# Texas wage theft data details

We shared the results of our analysis with the Texas Workforce Commission so they could comment. After receiving no response for about two weeks, Brian New, our local reporter in Texas interviewed the director of the Commission. In that interview, the director told Brian that they gave us the wrong fields for several of the fields we requested. This notebook will document how we're handling this in our analysis. There are also additional notes in notebooks/national_analysis/national_analysis.ipynb. 

In [1]:
import pandas as pd


In [2]:
df = pd.read_excel("input/Copy_of_RESULTS_-_MEDIA_REQUEST_-_January_1_2010_to_Jul_14_2022.xlsx")

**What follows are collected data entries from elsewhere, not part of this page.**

import Literature.Analysis.FluidPDE.KatoWeakForm
import Literature.Analysis.FluidPDE.DistributionalToWeak
import HarnessLib

/-!
# Kato solutions are weak solutions with datum (mild ⇒ Leray's weak form up to `t = 0`)

Analysis/FluidPDE proof file (theorems only, everything proved) on the discharge path of the
named fact `Literature.Analysis.FluidPDE.ess_kato_L3_local` (`NSLerayHopfProofs.lean`;
Escauriaza–Seregin–Šverák 2003, Thm. 7.4 with Remark 7.5: Kato's local solution "is in fact the
weak Leray–Hopf solution"). The first clause of the tree's `Fluid.IsLerayHopfOn` is the
pressure-free weak formulation **with datum** `Fluid.IsWeakNSSolutionOn T ν 0 u₀ u` (Leray 1934,
(17): tests supported in `t < T`, datum term `∫⟪u₀, ψ(0)⟫`), whereas the tree proves for Kato
solutions (`IsKatoSolutionOn`: duality-form mild solution in `C([0,T); L³)`, Kato 1984) the weak
identity only for tests supported in the **open** slab `(0, T) × ℝ³`
(`IsKatoSolutionOn.integral_weakForm_eq_zero`, `KatoWeakForm.lean`; Fabes–Jones–Rivière 1972,
Thm. 2.1 (ii) ⇒ (i)). This file supplies the passage to `t = 0`:

* `weakIdentity_datum_of_open_slab` — the **cut-off argument** for the pressure-free form: if the
  identity holds for all divergence-free tests on the open slab, `u, ‖u‖²` are integrable on the
  finite cylinders `(0,T) × K`, and `u(t) → u₀` in `L²_loc` as `t → 0⁺`, then the identity with
  datum holds for every divergence-free test on `(-∞, T) × E` (test with `η_δ(t)ψ`, `η_δ` a smooth
  monotone cut-off vanishing near `t = 0`, and let `δ → 0`; Robinson–Rodrigo–Sadowski 2016, §3.1,
  p. 58). The proof is that of the tree's `weakIdentity_datum_of_distributional`
  (`DistributionalToWeak.lean`, pressure-explicit form) with the pressure term absent; all its
  lemmas (`exists_smooth_time_cutoff`, `IsSpaceTimeTestOn.cutoff`, `timeDeriv_cutoff`,
  `integrable_slab_inner`, `exists_ae_abs_pairing_sub_datum_le`, …) are reused.
* (a Kato solution on `[0, T₀)` is square integrable on the cylinders `(0,T) × K`, `T < T₀`,
  and attains its datum in `L²_loc` — from `C([0,T₀); L³)` — by the tree's
  `IsKatoSolutionOn.sqIntegrable_slab` and `IsKatoSolutionOn.initial_slab`,
  `KatoLocalLeraySlab.lean`; the Hölder tool `lintegral_sq_le_of_eLpNorm_three` is kept here.)
* `IsKatoSolutionOn.isWeakNSSolutionOn` — **a Kato solution on `[0, T₀)`, `ν > 0`, is a weak
  solution with datum `u₀` on `[0, T)` for every `0 < T < T₀`** (`Fluid.IsWeakNSSolutionOn T ν 0 u₀ u`).

## Mathlib / tree search

Tree: `IsKatoSolutionOn.integral_weakForm_eq_zero_of_le`, `IsKatoSolutionOn.memLp_three_strip`
(`KatoWeakForm`), `IsKatoSolutionOn.sqIntegrable_slab`, `IsKatoSolutionOn.initial_slab`
(`KatoLocalLeraySlab`), the cut-off toolkit of `DistributionalToWeak` (listed above),
`IsKatoSolutionOn.mono/continuousInLpOn/memLp_initial` (`KatoMaximalTime`); no datum form of the
weak identity for mild/Kato solutions existed (the FJR fact `IsMildNSSolutionOn.isWeakNSSolutionOn`
of `MildSolution.lean` is an undischarged named fact and is not used here). Mathlib:
`MemLp.mono_exponent`, `eLpNorm_le_eLpNorm_mul_rpow_measure_univ`, `nhdsWithin_Ioo_eq_nhdsGT`,
`tendsto_integral_of_dominated_convergence`.

## References

* E. B. Fabes, B. F. Jones, N. M. Rivière, Arch. Rational Mech. Anal. 45 (1972), Thm. 2.1. [FabesJonesRiviere1972]
* J. C. Robinson, J. L. Rodrigo, W. Sadowski, *The three-dimensional Navier–Stokes equations*
  (CUP 2016), §3.1, p. 58, (3.1). [RobinsonRodrigoSadowski2016]
* L. Escauriaza, G. Seregin, V. Šverák, Russ. Math. Surveys 58:2 (2003), Remark 7.5. [EscauriazaSereginSverak2003]
* T. Kato, Math. Z. 187 (1984), Thm. 1. [Kato1984]
-/

noncomputable section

They informed us there are duplicates in the data. These have also been addressed using a new processor in task 1

In [3]:
df = df.drop_duplicates("WAGE_CLAIM_ID")


We were told that their data does not reliably track the amounts of money that claimants received, despite the fact that a field exists in their database and appears to be used some of the time. They informed us that these numeric status codes are used to designate cases that are paid. 

In [4]:
PAID_STATUS_CODES = [950, 970]


These same figures are also now reflected in notebooks/national_analysis/national_analysis.ipynb. 

In [5]:
(
    df.assign(paid=lambda x: x.FK_VCMPLNT_STSCD.isin(PAID_STATUS_CODES))
    .query("AWARDED == 'YES'")
    .paid.value_counts()
    .to_frame("n")
    .transpose()
    .assign(pct_true=lambda x: x[True] / x.sum(axis=1))
)


Unnamed: 0,True,False,pct_true
n,33540,26755,0.556265


For comparison, this is the figure you get when you use the paid amounts. 

In [6]:
(
    pd.read_excel("input/ORR_R005317-081222_from_CBS__C._Hacker__File_date___Amts.xlsx")
    .assign(paid=lambda x: x.PAID.notna() & x.PAID != 0)
    .query("CLAIMED != 0")
    .paid.value_counts()
    .to_frame("n")
    .transpose()
    .assign(pct_true=lambda x: x[True] / x.sum(axis=1))
)


Unnamed: 0,False,True,pct_true
n,106124,13341,0.111673


The TWC also informed us that they provided the wrong date field for the case end date. They gave us the status date, which designates the most recent change to the case, such as filing an appeal or entering a lien. They told us that they would rather us use the date a preliminary decision was reached, which gives you a 65 day case duration rather than the > 200 day duration we had originally. However, we believe that the status date is fair to use. The preliminary decision does not mean a person was paid, and if a case is appealed or penalties are applied to a business, that still means that the case is functionally pending for the claimant. 

They did not provide the decision date field.